/-- **`F ∘ w_K⁻¹ = (·) ^ e_K`.** [cite: Forster1981, §5 Thm. 5.10] -/
theorem F_rootInv (K : D.End) {w : ℂ} (hw : w ∈ extDisc (D.R ^ (1 / (K.degree : ℝ)))) :
    D.F (D.rootInv K w) = w ^ K.degree := by
  rw [rootInv_of_mem K hw, ← K.root_pow, Homeomorph.apply_symm_apply]

/-- The inverse root is continuous on the exterior. [folklore] -/
theorem continuousOn_rootInv (K : D.End) : ContinuousOn (D.rootInv K) (extDisc (D.R ^ (1 / (K.degree : ℝ)))) := by
  rw [continuousOn_iff_continuous_restrict]
  have h : Continuous fun w : extDisc (D.R ^ (1 / (K.degree : ℝ))) ↦ (K.root.symm w : T) :=
    continuous_subtype_val.comp K.root.symm.continuous
  convert h using 1
  funext w
  exact rootInv_of_mem K w.2

/-- The inverse end coordinate through the inverse root: `ζ_K⁻¹(z) = inl (w_K⁻¹ (z⁻¹))`. [folklore] -/
theorem endCoordInv_eq_inl_rootInv (K : D.End) {z : ℂ} (hz : z ≠ 0) (hzρ : ‖z‖ < K.rho) :
    D.endCoordInv K z = D.inl (D.rootInv K z⁻¹) := by
  rw [D.endCoordInv_of_ne K hz hzρ, rootInv_of_mem K (K.inv_mem_extDisc hz hzρ)]

variable (D) in
/-- Distinct ends have disjoint cusp neighbourhoods. [folklore] -/
theorem disjoint_cuspNhd {K K' : D.End} (h : K ≠ K') (r r' : ℝ) : Disjoint (D.cuspNhd K r) (D.cuspNhd K' r') := by
  refine disjoint_left.2 fun z hz hz' ↦ ?_
  rcases D.inl_or_infty z with ⟨s, rfl⟩ | ⟨K'', rfl⟩
  · rw [inl_mem_cuspNhd_iff] at hz hz'
    exact h (End.eq_of_mem hz.1 hz'.1)
  · rw [infty_mem_cuspNhd_iff] at hz hz'
    exact h (hz.symm.trans hz')

/-! ### The atlas of the compactification -/

section Inl

variable (D) [Nonempty T]

/-- `inl` as an open partial homeomorphism `T ≃ range inl`. [folklore] -/
def inlChart : OpenPartialHomeomorph T D.Cpt := D.isOpenEmbedding_inl.toOpenPartialHomeomorph D.inl

/-- `inlChart` is `inl` (definitional up to Mathlib's `simps`). [folklore] -/
@[simp] theorem inlChart_apply : ⇑D.inlChart = D.inl := D.isOpenEmbedding_inl.toOpenPartialHomeomorph_apply _

/-- The source of `inlChart` is everything. [folklore] -/
@[simp] theorem inlChart_source : D.inlChart.source = univ := D.isOpenEmbedding_inl.toOpenPartialHomeomorph_source _

/-- The target of `inlChart` is the range of `inl`. [folklore] -/
@[simp] theorem inlChart_target : D.inlChart.target = range D.inl := D.isOpenEmbedding_inl.toOpenPartialHomeomorph_target _

/-- `inlChart.symm ∘ inl = id`. [folklore] -/
@[simp] theorem inlChart_symm_inl (t : T) : D.inlChart.symm (D.inl t) = t :=
  D.isOpenEmbedding_inl.toOpenPartialHomeomorph_left_inv

/-- `inl ∘ inlChart.symm = id` on the range. [folklore] -/
theorem inl_inlChart_symm {x : D.Cpt} (hx : x ∈ range D.inl) : D.inl (D.inlChart.symm x) = x :=
  Topology.IsOpenEmbedding.toOpenPartialHomeomorph_right_inv (f := D.inl) (h := D.isOpenEmbedding_inl) hx

end Inl

/-- **New–new transitions**: identity (same end) or empty (distinct ends). [folklore] -/
theorem differentiableOn_endChart_endChart (K K' : D.End) :
    DifferentiableOn ℂ ((D.endChart K).symm.trans (D.endChart K')) ((D.endChart K).symm.trans (D.endChart K')).source := by
  by_cases hKK : K = K'
  · subst hKK
    refine differentiableOn_id.congr fun z hz ↦ ?_
    rw [OpenPartialHomeomorph.trans_source, OpenPartialHomeomorph.symm_source] at hz
    exact (D.endChart K).right_inv hz.1
  · have hempty : ((D.endChart K).symm.trans (D.endChart K')).source = ∅ := by
      refine eq_empty_of_forall_notMem fun z hz ↦ ?_
      rw [OpenPartialHomeomorph.trans_source, OpenPartialHomeomorph.symm_source] at hz
      have h1 : (D.endChart K).symm z ∈ (D.endChart K).source := (D.endChart K).map_target hz.1
      have h2 : (D.endChart K).symm z ∈ (D.endChart K').source := hz.2
      rw [endChart_source] at h1 h2
      exact disjoint_left.1 (D.disjoint_cuspNhd hKK 0 0) h1 h2
    rw [hempty]
    exact differentiableOn_empty

variable [ChartedSpace ℂ T]

/-! ### Holomorphic ends data -/

/-- **The projection is holomorphic with holomorphic local inverses over the exterior**: `F` is
holomorphic, and every point over `{R < |z|}` has a local homeomorphism piece of `F` whose inverse is
holomorphic (e.g. `F` étale there). [cite: Forster1981, §8 Thm. 8.4] -/
structure IsHolomorphic : Prop where
  /-- `F` is holomorphic -/
  mdifferentiable : MDifferentiable 𝓘(ℂ, ℂ) 𝓘(ℂ, ℂ) D.F
  /-- `F` has holomorphic local inverses over the exterior of the disc -/
  localInverse : ∀ t ∈ D.total, ∃ e : OpenPartialHomeomorph T ℂ, t ∈ e.source ∧ ⇑e = D.F ∧
    MDifferentiableOn 𝓘(ℂ, ℂ) 𝓘(ℂ, ℂ) e.symm e.target

section Atlas

variable (D) [Nonempty T]

/-- **The chart of `T̄` at an old point**: the chart of `T` transported along `inl`. [cite: Forster1981, §8 Thm. 8.4 (proof)] -/
def liftChart (t : T) : OpenPartialHomeomorph D.Cpt ℂ := D.inlChart.symm.trans (chartAt ℂ t)

/-- The lifted chart as a function. [folklore] -/
theorem liftChart_apply (t : T) (x : D.Cpt) : D.liftChart t x = chartAt ℂ t (D.inlChart.symm x) := rfl

/-- The lifted chart at an old point. [folklore] -/
@[simp] theorem liftChart_inl (t s : T) : D.liftChart t (D.inl s) = chartAt ℂ t s := by
  rw [liftChart_apply, inlChart_symm_inl]

/-- The inverse of the lifted chart. [folklore] -/
@[simp] theorem liftChart_symm_apply (t : T) (z : ℂ) : (D.liftChart t).symm z = D.inl ((chartAt ℂ t).symm z) := by
  change D.inlChart.symm.symm ((chartAt ℂ t).symm z) = _
  rw [OpenPartialHomeomorph.symm_symm, inlChart_apply]

/-- The source of the lifted chart. [folklore] -/
theorem liftChart_source (t : T) : (D.liftChart t).source = D.inl '' (chartAt ℂ t).source := by
  rw [liftChart, OpenPartialHomeomorph.trans_source, OpenPartialHomeomorph.symm_source, inlChart_target]
  ext x
  constructor
  · rintro ⟨⟨s, rfl⟩, hx⟩
    rw [mem_preimage, inlChart_symm_inl] at hx
    exact ⟨s, hx, rfl⟩
  · rintro ⟨s, hs, rfl⟩
    exact ⟨⟨s, rfl⟩, by rw [mem_preimage, inlChart_symm_inl]; exact hs⟩

/-- Membership of an old point in the source of a lifted chart. [folklore] -/
@[simp] theorem inl_mem_liftChart_source {t s : T} : D.inl s ∈ (D.liftChart t).source ↔ s ∈ (chartAt ℂ t).source := by
  rw [liftChart_source, D.inl_injective.mem_set_image]

/-- The source of a lifted chart lies in the range of `inl`. [folklore] -/
theorem liftChart_source_subset (t : T) : (D.liftChart t).source ⊆ range D.inl := by
  rw [liftChart_source]
  rintro _ ⟨s, -, rfl⟩
  exact ⟨s, rfl⟩

/-- The target of the lifted chart. [folklore] -/
@[simp] theorem liftChart_target (t : T) : (D.liftChart t).target = (chartAt ℂ t).target := by
  rw [liftChart, OpenPartialHomeomorph.trans_target, OpenPartialHomeomorph.symm_target, inlChart_source, preimage_univ,
    inter_univ]

/-- **The atlas of `T̄`**: lifted charts at the old points, end charts at the new ones.
[cite: Forster1981, §8 Thm. 8.4 (proof)] -/
instance instChartedSpace : ChartedSpace ℂ D.Cpt where
  atlas := range D.liftChart ∪ range D.endChart
  chartAt := Sum.elim (fun t ↦ D.liftChart t) fun K ↦ D.endChart K
  mem_chart_source x := by
    rcases D.inl_or_infty x with ⟨t, rfl⟩ | ⟨K, rfl⟩
    · change D.inl t ∈ (D.liftChart t).source
      rw [inl_mem_liftChart_source]
      exact mem_chart_source ℂ t
    · exact D.infty_mem_endChart_source K
  chart_mem_atlas x := by
    rcases D.inl_or_infty x with ⟨t, rfl⟩ | ⟨K, rfl⟩
    · exact Or.inl ⟨t, rfl⟩
    · exact Or.inr ⟨K, rfl⟩

/-- The chart at an old point (definitional). [folklore] -/
@[simp] theorem chartAt_inl (t : T) : chartAt ℂ (D.inl t) = D.liftChart t := rfl

/-- The chart at a new point (definitional). [folklore] -/
@[simp] theorem chartAt_infty (K : D.End) : chartAt ℂ (D.infty K) = D.endChart K := rfl

/-- The centred chart coordinate of `T̄` at `∞_K` is the end coordinate `ζ_K`. [folklore] -/
theorem coord_infty (K : D.End) (x : D.Cpt) : coord (D.infty K) x = D.endCoord K x := by
  rw [coord, chartAt_infty, coe_endChart, endCoord_infty, sub_zero]

end Atlas

/-! ### The root and its inverse are holomorphic -/

section Hol

/-- **The inverse root is holomorphic** (locally it is the holomorphic local inverse of `F` applied
to `w ^ e_K`). [cite: Forster1981, §5 Thm. 5.10] -/
theorem IsHolomorphic.mdifferentiableOn_rootInv (h : D.IsHolomorphic) (K : D.End) :
    MDifferentiableOn 𝓘(ℂ, ℂ) 𝓘(ℂ, ℂ) (D.rootInv K) (extDisc (D.R ^ (1 / (K.degree : ℝ)))) := by
  intro w hw
  have ht : D.rootInv K w ∈ D.total := K.subset_total (rootInv_mem K hw)
  obtain ⟨e, hte, heF, hesymm⟩ := h.localInverse _ ht
  have hopen : IsOpen (extDisc (D.R ^ (1 / (K.degree : ℝ)))) := isOpen_extDisc _
  -- near `w`, `rootInv` stays in the source of the piece
  have hev : ∀ᶠ w' in 𝓝 w, w' ∈ extDisc (D.R ^ (1 / (K.degree : ℝ))) ∧ D.rootInv K w' ∈ e.source := by
    have h1 : ∀ᶠ w' in 𝓝 w, w' ∈ extDisc (D.R ^ (1 / (K.degree : ℝ))) := hopen.mem_nhds hw
    have h2 : ∀ᶠ w' in 𝓝 w, D.rootInv K w' ∈ e.source :=
      ((continuousOn_rootInv K).continuousAt (hopen.mem_nhds hw)).preimage_mem_nhds (e.open_source.mem_nhds hte)
    exact h1.and h2
  -- there `rootInv w' = e.symm (w' ^ e_K)`
  have heq : D.rootInv K =ᶠ[𝓝 w] fun w' ↦ e.symm (w' ^ K.degree) := by
    filter_upwards [hev] with w' hw'
    have h1 := e.left_inv hw'.2
    rw [heF, F_rootInv K hw'.1] at h1
    exact h1.symm
  have htarget : w ^ K.degree ∈ e.target := by
    rw [← F_rootInv K hw, ← heF]
    exact e.map_source hte
  have h2 : MDifferentiableAt 𝓘(ℂ, ℂ) 𝓘(ℂ, ℂ) (fun w' ↦ e.symm (w' ^ K.degree)) w :=
    ((hesymm _ htarget).mdifferentiableAt (e.open_target.mem_nhds htarget)).comp w
      (differentiableAt_pow (𝕜 := ℂ) K.degree).mdifferentiableAt
  exact (h2.congr_of_eventuallyEq heq).mdifferentiableWithinAt

/-- **The root `w_K` is holomorphic on the end** (a continuous `e_K`-th root of `F`).
[cite: Forster1981, §5 Thm. 5.10] -/
theorem IsHolomorphic.mdifferentiableOn_rootT (h : D.IsHolomorphic) (K : D.End) :
    MDifferentiableOn 𝓘(ℂ, ℂ) 𝓘(ℂ, ℂ) (D.rootT K) (K : Set T) := by
  intro t ht
  refine (mdifferentiableAt_of_pow_eq K.degree_pos ((continuousOn_rootT K).continuousAt (K.isOpen.mem_nhds ht))
    (h.mdifferentiable t) ?_ ?_).mdifferentiableWithinAt
  · filter_upwards [K.isOpen.mem_nhds ht] with s hs
    rw [rootT_of_mem K hs, K.root_pow ⟨s, hs⟩]
  · exact ne_zero_of_mem_extDisc D.R_pos (K.subset_total ht)

/-- **The end coordinate `ζ_K` is holomorphic on the end.** [cite: Forster1981, §5 Thm. 5.10] -/
theorem IsHolomorphic.mdifferentiableOn_endCoordT (h : D.IsHolomorphic) (K : D.End) :
    MDifferentiableOn 𝓘(ℂ, ℂ) 𝓘(ℂ, ℂ) (D.endCoordT K) (K : Set T) := by
  intro t ht
  have hr : MDifferentiableAt 𝓘(ℂ, ℂ) 𝓘(ℂ, ℂ) (D.rootT K) t :=
    (h.mdifferentiableOn_rootT K t ht).mdifferentiableAt (K.isOpen.mem_nhds ht)
  have hr0 : D.rootT K t ≠ 0 := by rw [rootT_of_mem K ht]; exact K.root_ne_zero _
  have hinv : MDifferentiableAt 𝓘(ℂ, ℂ) 𝓘(ℂ, ℂ) (fun s ↦ (D.rootT K s)⁻¹) t :=
    (differentiableAt_inv hr0).mdifferentiableAt.comp t hr
  refine (hinv.congr_of_eventuallyEq ?_).mdifferentiableWithinAt
  filter_upwards [K.isOpen.mem_nhds ht] with s hs
  exact endCoordT_eq_inv K hs

end Hol

section Manifold

variable [IsManifold 𝓘(ℂ, ℂ) ω T] [Nonempty T]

^^^^

→ About this task
Return only the lines between the one holding "def liftChart (t" and the one holding "t).symm z) := by", inclusive, exactly as they appear above.

→ Result of this exercise
def liftChart (t : T) : OpenPartialHomeomorph D.Cpt ℂ := D.inlChart.symm.trans (chartAt ℂ t)

/-- The lifted chart as a function. [folklore] -/
theorem liftChart_apply (t : T) (x : D.Cpt) : D.liftChart t x = chartAt ℂ t (D.inlChart.symm x) := rfl

/-- The lifted chart at an old point. [folklore] -/
@[simp] theorem liftChart_inl (t s : T) : D.liftChart t (D.inl s) = chartAt ℂ t s := by
  rw [liftChart_apply, inlChart_symm_inl]

/-- The inverse of the lifted chart. [folklore] -/
@[simp] theorem liftChart_symm_apply (t : T) (z : ℂ) : (D.liftChart t).symm z = D.inl ((chartAt ℂ t).symm z) := by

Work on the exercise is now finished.